Given the records below, would you repeat exactly the lines that begin at the one containing "mul_le_mul_of_nonneg_left h3 (by" and end at the one containing "have h3 : A", inclusive?

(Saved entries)
^^^^^^^^
import Literature.Algebra.EuclideanLattices.QaryBDDViaLLL
import Literature.Algebra.EuclideanLattices.RegevCoefficientBound

/-!
# Route `GreenTaoLevelTwo`, crux `GITwo` (stmt-Parity-21275), line `birth`, stub `stub_cyclicInverse`:
# coordinates with respect to an LLL-reduced basis (the geometry-of-numbers input of GT08a §10)

Fifty-sixth helper file toward the XL stub `stub_cyclicInverse` (B. Green, T. Tao, *An inverse
theorem for the Gowers `U³(G)` norm*, arXiv:math/0503014, Thm. 68 = PEMS 51 (2008) Thm. 12.8).
Block D14 (arXiv §10, "Bohr sets and generalized arithmetic progressions"): the passage from the
Bohr set `B(S,ρ) ⊆ ℤ/Nℤ` to a proper generalized progression (arXiv Lemma 48 — a lattice basis
`w₁,…,w_d` with `|w₁|⋯|w_d| ≤ 2·d!·mes(ℝᵈ/Γ)`, Mahler + Minkowski II — and arXiv Lemma 49, the
"discrete John theorem", whose proof only uses the consequence `|lⱼ| ≤ C(d)|x|/|wⱼ|` for the
coordinates of `x = ∑ lⱼ wⱼ`, obtained there by Cramer's rule).  We take the reduced basis from
the LLL algorithm instead (the tree PROVES that every linearly independent integer family is
carried by LLL82's algorithm to an LLL-reduced family with the same `ℤ`-span:
`exists_halted_int`, `isLLLReduced_lllResult_of_halted`, `span_range_comp_lllResult`,
`linearIndependent_lllResult` in `Literature/Algebra/EuclideanLattices/QaryBDDViaLLL.lean`), and
prove the coordinate bound for LLL-reduced families directly from the Gram–Schmidt picture
(LLL82 (1.4), (1.7); the downward induction of Regev 2004 Lemma 3.3,
`Regev2004.abs_coeff_le_two_pow_sq`, run with `‖x‖` in place of `‖b₀‖`):

* `abs_coeff_mul_norm_gramSchmidt_le` — for `b` linearly independent and LLL-reduced (`δ = 3/4`)
  and `x = ∑ uⱼ bⱼ` (`u ∈ ℝⁿ`): `|uᵢ| · ‖b*ᵢ‖ ≤ 2^{n(n+1)} ‖x‖`;
* `abs_coeff_mul_norm_le` — hence `|uᵢ| · ‖bᵢ‖ ≤ 2^{n(n+2)} ‖x‖` (the form arXiv Lemma 49 uses);
* `exists_reduced_generators_int` — every linearly independent family `a₁,…,aₙ ∈ ℤᵐ` has a
  linearly independent family `w₁,…,wₙ ∈ ℤᵐ` with the same `ℤ`-span and this coordinate bound
  (arXiv Lemma 48 in the form §10 consumes it).

References: [GreenTao2008U3Inverse] arXiv:math/0503014, §10, Lemmas 48–49;
[LenstraLenstraLovasz1982] Prop. 1.6, 1.26; [Regev2004] Lemma 3.3 (method).
-/

noncomputable section

namespace Summit.Parity.GeneralizedHardyLittlewood.GreenTaoLevelTwoGITwoCyclicInverse

open Finset Module InnerProductSpace Literature.Algebra.EuclideanLattices
open scoped RealInnerProductSpace

section Abstract

variable {E : Type*} [NormedAddCommGroup E] [InnerProductSpace ℝ E] {n : ℕ}

/-- For an LLL-reduced family (`δ = 3/4`), `‖b*ₖ‖ ≤ 2ⁿ ‖b*ⱼ‖` for `k ≤ j` (crude form of
LLL82 (1.7), Gram–Schmidt part `‖b*ₖ‖² ≤ 2^{j-k} ‖b*ⱼ‖²`).
[cite: LenstraLenstraLovasz1982, proof of Prop. 1.6] -/
theorem norm_gramSchmidt_le_two_pow_mul {b : Fin n → E} (h : IsLLLReduced (3 / 4) b)
    {k j : Fin n} (hkj : k ≤ j) :
    ‖gramSchmidt ℝ b k‖ ≤ 2 ^ n * ‖gramSchmidt ℝ b j‖ := by
  have h1 : ‖gramSchmidt ℝ b k‖ ^ 2 ≤ 2 ^ ((j : ℕ) - k) * ‖gramSchmidt ℝ b j‖ ^ 2 :=
    IsLLLReduced.sq_norm_gramSchmidt_le_two_pow_mul_holds h hkj
  have h2 : (2 : ℝ) ^ ((j : ℕ) - k) ≤ (2 ^ n) ^ 2 := by
    rw [← pow_mul]
    exact pow_le_pow_right₀ (by norm_num) (by omega)
  have h3 : ‖gramSchmidt ℝ b k‖ ^ 2 ≤ (2 ^ n * ‖gramSchmidt ℝ b j‖) ^ 2 := by
    rw [mul_pow]
    exact h1.trans (mul_le_mul_of_nonneg_right h2 (sq_nonneg _))
  exact (pow_le_pow_iff_left₀ (norm_nonneg _) (by positivity) two_ne_zero).1 h3

/-- For an LLL-reduced family (`δ = 3/4`), `‖bᵢ‖ ≤ 2ⁿ ‖b*ᵢ‖` (crude form of LLL82 (1.7),
`‖bᵢ‖² ≤ 2^i ‖b*ᵢ‖²`). [cite: LenstraLenstraLovasz1982, Prop. 1.6 (1.7)] -/
theorem norm_le_two_pow_mul_norm_gramSchmidt {b : Fin n → E} (h : IsLLLReduced (3 / 4) b)
    (i : Fin n) : ‖b i‖ ≤ 2 ^ n * ‖gramSchmidt ℝ b i‖ := by
  have h1 : ‖b i‖ ^ 2 ≤ 2 ^ (i : ℕ) * ‖gramSchmidt ℝ b i‖ ^ 2 :=
    IsLLLReduced.sq_norm_le_two_pow_mul_self h i
  have h2 : (2 : ℝ) ^ (i : ℕ) ≤ (2 ^ n) ^ 2 := by
    rw [← pow_mul]
    exact pow_le_pow_right₀ (by norm_num) (by omega)
  have h3 : ‖b i‖ ^ 2 ≤ (2 ^ n * ‖gramSchmidt ℝ b i‖) ^ 2 := by
    rw [mul_pow]
    exact h1.trans (mul_le_mul_of_nonneg_right h2 (sq_nonneg _))
  exact (pow_le_pow_iff_left₀ (norm_nonneg _) (by positivity) two_ne_zero).1 h3

/-- **Coordinates in an LLL-reduced basis, Gram–Schmidt form.**  Let `b₀,…,bₙ₋₁` be linearly
independent and LLL-reduced (`δ = 3/4`) in a real inner product space and `x = ∑ⱼ uⱼ bⱼ` with
real coefficients.  Then `|uᵢ| · ‖b*ᵢ‖ ≤ 2^{n(n+1)} ‖x‖` for every `i`.  (The `k`-th
Gram–Schmidt coordinate of `x` is `uₖ ‖b*ₖ‖ + ∑_{j>k} uⱼ ⟪bⱼ,b*ₖ⟫/‖b*ₖ‖`, of modulus `≤ ‖x‖`;
with `|⟪bⱼ,b*ₖ⟫| ≤ ½‖b*ₖ‖²` and `‖b*ₖ‖ ≤ 2ⁿ‖b*ⱼ‖` this gives
`tₖ ≤ ‖x‖ + 2ⁿ ∑_{j>k} tⱼ` for `tⱼ = |uⱼ|‖b*ⱼ‖`, and a downward induction on suffix sums.)
[cite: GreenTao2008U3Inverse, §10 (proof of Lemma 49, the Cramer's-rule step)]
[cite: Regev2004, Lemma 3.3 (method)] -/
theorem abs_coeff_mul_norm_gramSchmidt_le {b : Fin n → E} (hb : LinearIndependent ℝ b)
    (h : IsLLLReduced (3 / 4) b) (u : Fin n → ℝ) (i : Fin n) :
    |u i| * ‖gramSchmidt ℝ b i‖ ≤ 2 ^ (n * (n + 1)) * ‖∑ j, u j • b j‖ := by
  set x : E := ∑ j, u j • b j with hx
  -- `t j = |uⱼ| ‖b*ⱼ‖` extended by `0` to `ℕ`, and the suffix sums `R m = ∑_{m ≤ j < n} t j`
  set t : ℕ → ℝ := fun j => if hj : j < n then |u ⟨j, hj⟩| * ‖gramSchmidt ℝ b ⟨j, hj⟩‖ else 0
    with ht
  set R : ℕ → ℝ := fun m => ∑ j ∈ Ico m n, t j with hR
  have ht0 : ∀ j, 0 ≤ t j := fun j => by
    simp only [ht]
    split_ifs
    · exact mul_nonneg (abs_nonneg _) (norm_nonneg _)
    · exact le_rfl
  have hR0 : ∀ m, 0 ≤ R m := fun m => sum_nonneg fun j _ => ht0 j
  have hRn : R n = 0 := by simp [hR]
  have hRsucc : ∀ k, k < n → R k = t k + R (k + 1) := fun k hk => sum_eq_sum_Ico_succ_bot hk t
  have hxn : 0 ≤ ‖x‖ := norm_nonneg _
  -- the key inequality `t k ≤ ‖x‖ + 2ⁿ R (k+1)`
  have key : ∀ k (hk : k < n), t k ≤ ‖x‖ + 2 ^ n * R (k + 1) := by
    intro k hk
    set kk : Fin n := ⟨k, hk⟩ with hkk
    have hne : gramSchmidt ℝ b kk ≠ 0 := gramSchmidt_ne_zero kk hb
    have hgpos : 0 < ‖gramSchmidt ℝ b kk‖ := norm_pos_iff.2 hne
    have hsq : 0 < ‖gramSchmidt ℝ b kk‖ ^ 2 := pow_pos hgpos 2
    -- `c j = uⱼ ⟪bⱼ, b*_k⟫`, extended by `0`
    set c : ℕ → ℝ := fun j =>
      if hj : j < n then u ⟨j, hj⟩ * ⟪b ⟨j, hj⟩, gramSchmidt ℝ b kk⟫_ℝ else 0 with hc
    have F1 : ⟪x, gramSchmidt ℝ b kk⟫_ℝ = ∑ j ∈ range n, c j := by
      rw [hx, sum_inner, ← Fin.sum_univ_eq_sum_range (fun j => c j) n]
      refine Finset.sum_congr rfl fun j _ => ?_
      rw [real_inner_smul_left]
      simp only [hc, dif_pos j.isLt, Fin.eta]
    have F3 : ∑ j ∈ Ico 0 k, c j = 0 := by
      refine Finset.sum_eq_zero fun j hj => ?_
      have hjk : j < k := (mem_Ico.1 hj).2
      have hjn : j < n := hjk.trans hk
      simp only [hc, dif_pos hjn]
      rw [real_inner_comm,
        gramSchmidt_inv_triangular ℝ b (show (⟨j, hjn⟩ : Fin n) < kk from hjk), mul_zero]
    have F4 : c k = u kk * ‖gramSchmidt ℝ b kk‖ ^ 2 := by
      simp only [hc, dif_pos hk]
      rw [inner_self_gramSchmidt]
    have F2 : ∑ j ∈ range n, c j = u kk * ‖gramSchmidt ℝ b kk‖ ^ 2 + ∑ j ∈ Ico (k + 1) n, c j := by
      rw [range_eq_Ico, ← sum_Ico_consecutive c (Nat.zero_le k) hk.le, F3, zero_add,
        sum_eq_sum_Ico_succ_bot hk, F4]
    -- the tail: `|∑_{j>k} c j| ≤ ½ ‖b*_k‖ · 2ⁿ · R (k+1)`
    have F5 : |∑ j ∈ Ico (k + 1) n, c j| ≤
        1 / 2 * ‖gramSchmidt ℝ b kk‖ * (2 ^ n * R (k + 1)) := by
      calc |∑ j ∈ Ico (k + 1) n, c j| ≤ ∑ j ∈ Ico (k + 1) n, |c j| := abs_sum_le_sum_abs _ _
        _ ≤ ∑ j ∈ Ico (k + 1) n, 1 / 2 * ‖gramSchmidt ℝ b kk‖ * (2 ^ n * t j) := by
            refine sum_le_sum fun j hj => ?_
            have hkj : k < j := (mem_Ico.1 hj).1
            have hjn : j < n := (mem_Ico.1 hj).2
            simp only [hc, ht, dif_pos hjn, abs_mul]
            have hin := abs_inner_gramSchmidt_le_half_sq_norm h (show kk < ⟨j, hjn⟩ from hkj)
            have hgs := norm_gramSchmidt_le_two_pow_mul h (show kk ≤ ⟨j, hjn⟩ from hkj.le)
            calc |u ⟨j, hjn⟩| * |⟪b ⟨j, hjn⟩, gramSchmidt ℝ b kk⟫_ℝ|
                ≤ |u ⟨j, hjn⟩| * (1 / 2 * ‖gramSchmidt ℝ b kk‖ ^ 2) :=
                  mul_le_mul_of_nonneg_left hin (abs_nonneg _)
              _ = 1 / 2 * ‖gramSchmidt ℝ b kk‖ * (|u ⟨j, hjn⟩| * ‖gramSchmidt ℝ b kk‖) := by ring
              _ ≤ 1 / 2 * ‖gramSchmidt ℝ b kk‖ *
                    (|u ⟨j, hjn⟩| * (2 ^ n * ‖gramSchmidt ℝ b ⟨j, hjn⟩‖)) :=
                  mul_le_mul_of_nonneg_left (mul_le_mul_of_nonneg_left hgs (abs_nonneg _))
                    (by positivity)
              _ = 1 / 2 * ‖gramSchmidt ℝ b kk‖ *
                    (2 ^ n * (|u ⟨j, hjn⟩| * ‖gramSchmidt ℝ b ⟨j, hjn⟩‖)) := by ring
        _ = 1 / 2 * ‖gramSchmidt ℝ b kk‖ * (2 ^ n * R (k + 1)) := by
            rw [hR, Finset.mul_sum, Finset.mul_sum]
    have F6 : |⟪x, gramSchmidt ℝ b kk⟫_ℝ| ≤ ‖x‖ * ‖gramSchmidt ℝ b kk‖ :=
      abs_real_inner_le_norm _ _
    -- combine
    have hck : u kk * ‖gramSchmidt ℝ b kk‖ ^ 2 =
        ⟪x, gramSchmidt ℝ b kk⟫_ℝ - ∑ j ∈ Ico (k + 1) n, c j := by
      rw [F1, F2]; ring
    have habs : (|u kk| * ‖gramSchmidt ℝ b kk‖) * ‖gramSchmidt ℝ b kk‖ ≤
        (‖x‖ + 2 ^ n * R (k + 1)) * ‖gramSchmidt ℝ b kk‖ :=
      calc (|u kk| * ‖gramSchmidt ℝ b kk‖) * ‖gramSchmidt ℝ b kk‖
          = |u kk * ‖gramSchmidt ℝ b kk‖ ^ 2| := by
            rw [abs_mul, abs_of_nonneg (sq_nonneg ‖gramSchmidt ℝ b kk‖)]; ring
        _ = |⟪x, gramSchmidt ℝ b kk⟫_ℝ - ∑ j ∈ Ico (k + 1) n, c j| := by rw [hck]
        _ ≤ |⟪x, gramSchmidt ℝ b kk⟫_ℝ| + |∑ j ∈ Ico (k + 1) n, c j| := abs_sub _ _
        _ ≤ ‖x‖ * ‖gramSchmidt ℝ b kk‖ +
              1 / 2 * ‖gramSchmidt ℝ b kk‖ * (2 ^ n * R (k + 1)) := add_le_add F6 F5
        _ ≤ ‖x‖ * ‖gramSchmidt ℝ b kk‖ + ‖gramSchmidt ℝ b kk‖ * (2 ^ n * R (k + 1)) := by
            have : 0 ≤ ‖gramSchmidt ℝ b kk‖ * (2 ^ n * R (k + 1)) :=
              mul_nonneg (norm_nonneg _) (mul_nonneg (by positivity) (hR0 _))
            linarith
        _ = (‖x‖ + 2 ^ n * R (k + 1)) * ‖gramSchmidt ℝ b kk‖ := by ring
    have htk : t k = |u kk| * ‖gramSchmidt ℝ b kk‖ := by simp only [ht, dif_pos hk, hkk]
    rw [htk]
    exact le_of_mul_le_mul_right habs hgpos
  -- downward induction on the suffix sums: `R (n - d) ≤ (A^d - 1) ‖x‖`, `A = 2ⁿ + 1`
  set A : ℝ := 2 ^ n + 1 with hA
  have hA2 : 2 ≤ A := by
    have : (1 : ℝ) ≤ 2 ^ n := one_le_pow₀ (by norm_num)
    rw [hA]; linarith
  have hind : ∀ d, d ≤ n → R (n - d) ≤ (A ^ d - 1) * ‖x‖ := by
    intro d
    induction d with
    | zero =>
      intro _
      simp [hRn]
    | succ d ih =>
      intro hd
      have hk : n - (d + 1) < n := by omega
      have hk1 : n - (d + 1) + 1 = n - d := by omega
      have h1 := hRsucc _ hk
      have h2 := key _ hk
      rw [hk1] at h1 h2
      have h3 := ih (by omega)
      have hAd : (1 : ℝ) ≤ A ^ d := one_le_pow₀ (by linarith)
      -- `R(n-d-1) ≤ ‖x‖ + (2ⁿ + 1) R(n-d) ≤ ‖x‖ + A (A^d - 1) ‖x‖ ≤ (A^{d+1} - 1) ‖x‖`
      have h4 : R (n - (d + 1)) ≤ ‖x‖ + A * R (n - d) := by
        rw [h1, hA]
        nlinarith [hR0 (n - d)]
      have h5 : A * R (n - d) ≤ A * ((A ^ d - 1) * ‖x‖) :=
        mul_le_mul_of_nonneg_left h3 (by linarith)
      have h6 : ‖x‖ + A * ((A ^ d - 1) * ‖x‖) ≤ (A ^ (d + 1) - 1) * ‖x‖ := by
        rw [pow_succ]
        nlinarith
      linarith
  -- conclusion for the index `i`
  have hi : (i : ℕ) < n := i.isLt
  have h1 : t i ≤ R i := by
    rw [hRsucc i hi]
    linarith [hR0 ((i : ℕ) + 1)]
  have h2 : R i ≤ (A ^ (n - i) - 1) * ‖x‖ := by
    have := hind (n - i) (Nat.sub_le _ _)
    rwa [Nat.sub_sub_self hi.le] at this
  have h3 : A ^ (n - (i : ℕ)) ≤ A ^ n := pow_le_pow_right₀ (by linarith) (Nat.sub_le _ _)
  have h4 : A ^ n ≤ 2 ^ (n * (n + 1)) := by
    have hA' : A ≤ 2 ^ (n + 1) := by
      rw [hA, pow_succ]
      have : (1 : ℝ) ≤ 2 ^ n := one_le_pow₀ (by norm_num)
      linarith
    calc A ^ n ≤ (2 ^ (n + 1)) ^ n := pow_le_pow_left₀ (by linarith) hA' n
      _ = 2 ^ (n * (n + 1)) := by rw [← pow_mul, mul_comm]
  have hti : t i = |u i| * ‖gramSchmidt ℝ b i‖ := by simp only [ht, dif_pos hi, Fin.eta]
  rw [← hti]
  calc t i ≤ (A ^ (n - i) - 1) * ‖x‖ := h1.trans h2
    _ ≤ A ^ n * ‖x‖ := mul_le_mul_of_nonneg_right (by linarith) hxn
    _ ≤ 2 ^ (n * (n + 1)) * ‖x‖ := mul_le_mul_of_nonneg_right h4 hxn

/-- **Coordinates in an LLL-reduced basis.**  Let `b₀,…,bₙ₋₁` be linearly independent and
LLL-reduced (`δ = 3/4`) and `x = ∑ⱼ uⱼ bⱼ` (`u ∈ ℝⁿ`).  Then `|uᵢ| · ‖bᵢ‖ ≤ 2^{n(n+2)} ‖x‖` for
every `i` — the property of the basis used in the proof of the discrete John theorem.
[cite: GreenTao2008U3Inverse, §10 (proof of Lemma 49)] -/
theorem abs_coeff_mul_norm_le {b : Fin n → E} (hb : LinearIndependent ℝ b)
    (h : IsLLLReduced (3 / 4) b) (u : Fin n → ℝ) (i : Fin n) :
    |u i| * ‖b i‖ ≤ 2 ^ (n * (n + 2)) * ‖∑ j, u j • b j‖ := by
  have h1 := abs_coeff_mul_norm_gramSchmidt_le hb h u i
  have h2 := norm_le_two_pow_mul_norm_gramSchmidt h i
  have hpow : (2 : ℝ) ^ (n * (n + 2)) = 2 ^ n * 2 ^ (n * (n + 1)) := by
    rw [← pow_add]; congr 1; ring
  calc |u i| * ‖b i‖ ≤ |u i| * (2 ^ n * ‖gramSchmidt ℝ b i‖) :=
        mul_le_mul_of_nonneg_left h2 (abs_nonneg _)
    _ = 2 ^ n * (|u i| * ‖gramSchmidt ℝ b i‖) := by ring
    _ ≤ 2 ^ n * (2 ^ (n * (n + 1)) * ‖∑ j, u j • b j‖) :=
        mul_le_mul_of_nonneg_left h1 (by positivity)
    _ = 2 ^ (n * (n + 2)) * ‖∑ j, u j • b j‖ := by rw [hpow]; ring

/-- In particular a vector of norm `< r` has small coordinates: `|uᵢ| · ‖bᵢ‖ < 2^{n(n+2)} r`.
[cite: GreenTao2008U3Inverse, §10 (proof of Lemma 49)] -/
theorem abs_coeff_mul_norm_lt_of_norm_lt {b : Fin n → E} (hb : LinearIndependent ℝ b)
    (h : IsLLLReduced (3 / 4) b) (u : Fin n → ℝ) {r : ℝ} (hr : ‖∑ j, u j • b j‖ < r)
    (i : Fin n) : |u i| * ‖b i‖ < 2 ^ (n * (n + 2)) * r :=
  (abs_coeff_mul_norm_le hb h u i).trans_lt (mul_lt_mul_of_pos_left hr (by positivity))

end Abstract

/-! ### Reduced generators for integer lattices (arXiv Lemma 48, LLL form) -/

/-- **Reduced generators of an integer lattice.**  Every linearly independent family
`a₀,…,aₙ₋₁ ∈ ℤᵐ` (independent over `ℝ` in `ℝᵐ`) has a linearly independent family
`w₀,…,wₙ₋₁ ∈ ℤᵐ` with the same `ℤ`-span such that for all real `u` and all `i`,
`|uᵢ| · ‖wᵢ‖ ≤ 2^{n(n+2)} ‖∑ⱼ uⱼ wⱼ‖` (Euclidean norms).  The `wⱼ` are the output of LLL82's
algorithm (`δ = 3/4`), which halts on integer input (tree: `exists_halted_int`,
`isLLLReduced_lllResult_of_halted`).  This replaces arXiv Lemma 48 (Mahler basis + Minkowski II)
in the proof of arXiv Lemma 49. [cite: GreenTao2008U3Inverse, §10, Lemmas 48–49]
[cite: LenstraLenstraLovasz1982, Prop. 1.26] -/
theorem exists_reduced_generators_int {n m : ℕ} (a : Fin n → (Fin m → ℤ))
    (hli : LinearIndependent ℝ (⇑(intVecToEuclidean m) ∘ a)) :
    ∃ w : Fin n → (Fin m → ℤ), LinearIndependent ℝ (⇑(intVecToEuclidean m) ∘ w) ∧
      Submodule.span ℤ (Set.range w) = Submodule.span ℤ (Set.range a) ∧
      ∀ (u : Fin n → ℝ) (i : Fin n),
        |u i| * ‖intVecToEuclidean m (w i)‖ ≤
          2 ^ (n * (n + 2)) * ‖∑ j, u j • intVecToEuclidean m (w j)‖ := by
  set φ := (intVecToEuclidean m).toAddMonoidHom with hφ
  have hφa : (⇑φ ∘ a) = (⇑(intVecToEuclidean m) ∘ a) := rfl
  have hhalt := exists_halted_int a hli (δ := 3 / 4) (by norm_num) (by norm_num)
  set w := lllResult φ (3 / 4) a with hw
  have hred : IsLLLReduced (3 / 4) (⇑φ ∘ w) := isLLLReduced_lllResult_of_halted φ a hhalt
  have hliw : LinearIndependent ℝ (⇑φ ∘ w) := linearIndependent_lllResult φ (3 / 4) a hli
  refine ⟨w, hliw, lllResult_span_eq φ (3 / 4) a, fun u i => ?_⟩
  have := abs_coeff_mul_norm_le hliw hred u i
  simpa [hφ] using this

end Summit.Parity.GeneralizedHardyLittlewood.GreenTaoLevelTwoGITwoCyclicInverse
^^^^^^^^
## SOLVED EXERCISE:
        mul_le_mul_of_nonneg_left h3 (by linarith)
      have h6 : ‖x‖ + A * ((A ^ d - 1) * ‖x‖) ≤ (A ^ (d + 1) - 1) * ‖x‖ := by
        rw [pow_succ]
        nlinarith
      linarith
  -- conclusion for the index `i`
  have hi : (i : ℕ) < n := i.isLt
  have h1 : t i ≤ R i := by
    rw [hRsucc i hi]
    linarith [hR0 ((i : ℕ) + 1)]
  have h2 : R i ≤ (A ^ (n - i) - 1) * ‖x‖ := by
    have := hind (n - i) (Nat.sub_le _ _)
    rwa [Nat.sub_sub_self hi.le] at this
  have h3 : A ^ (n - (i : ℕ)) ≤ A ^ n := pow_le_pow_right₀ (by linarith) (Nat.sub_le _ _)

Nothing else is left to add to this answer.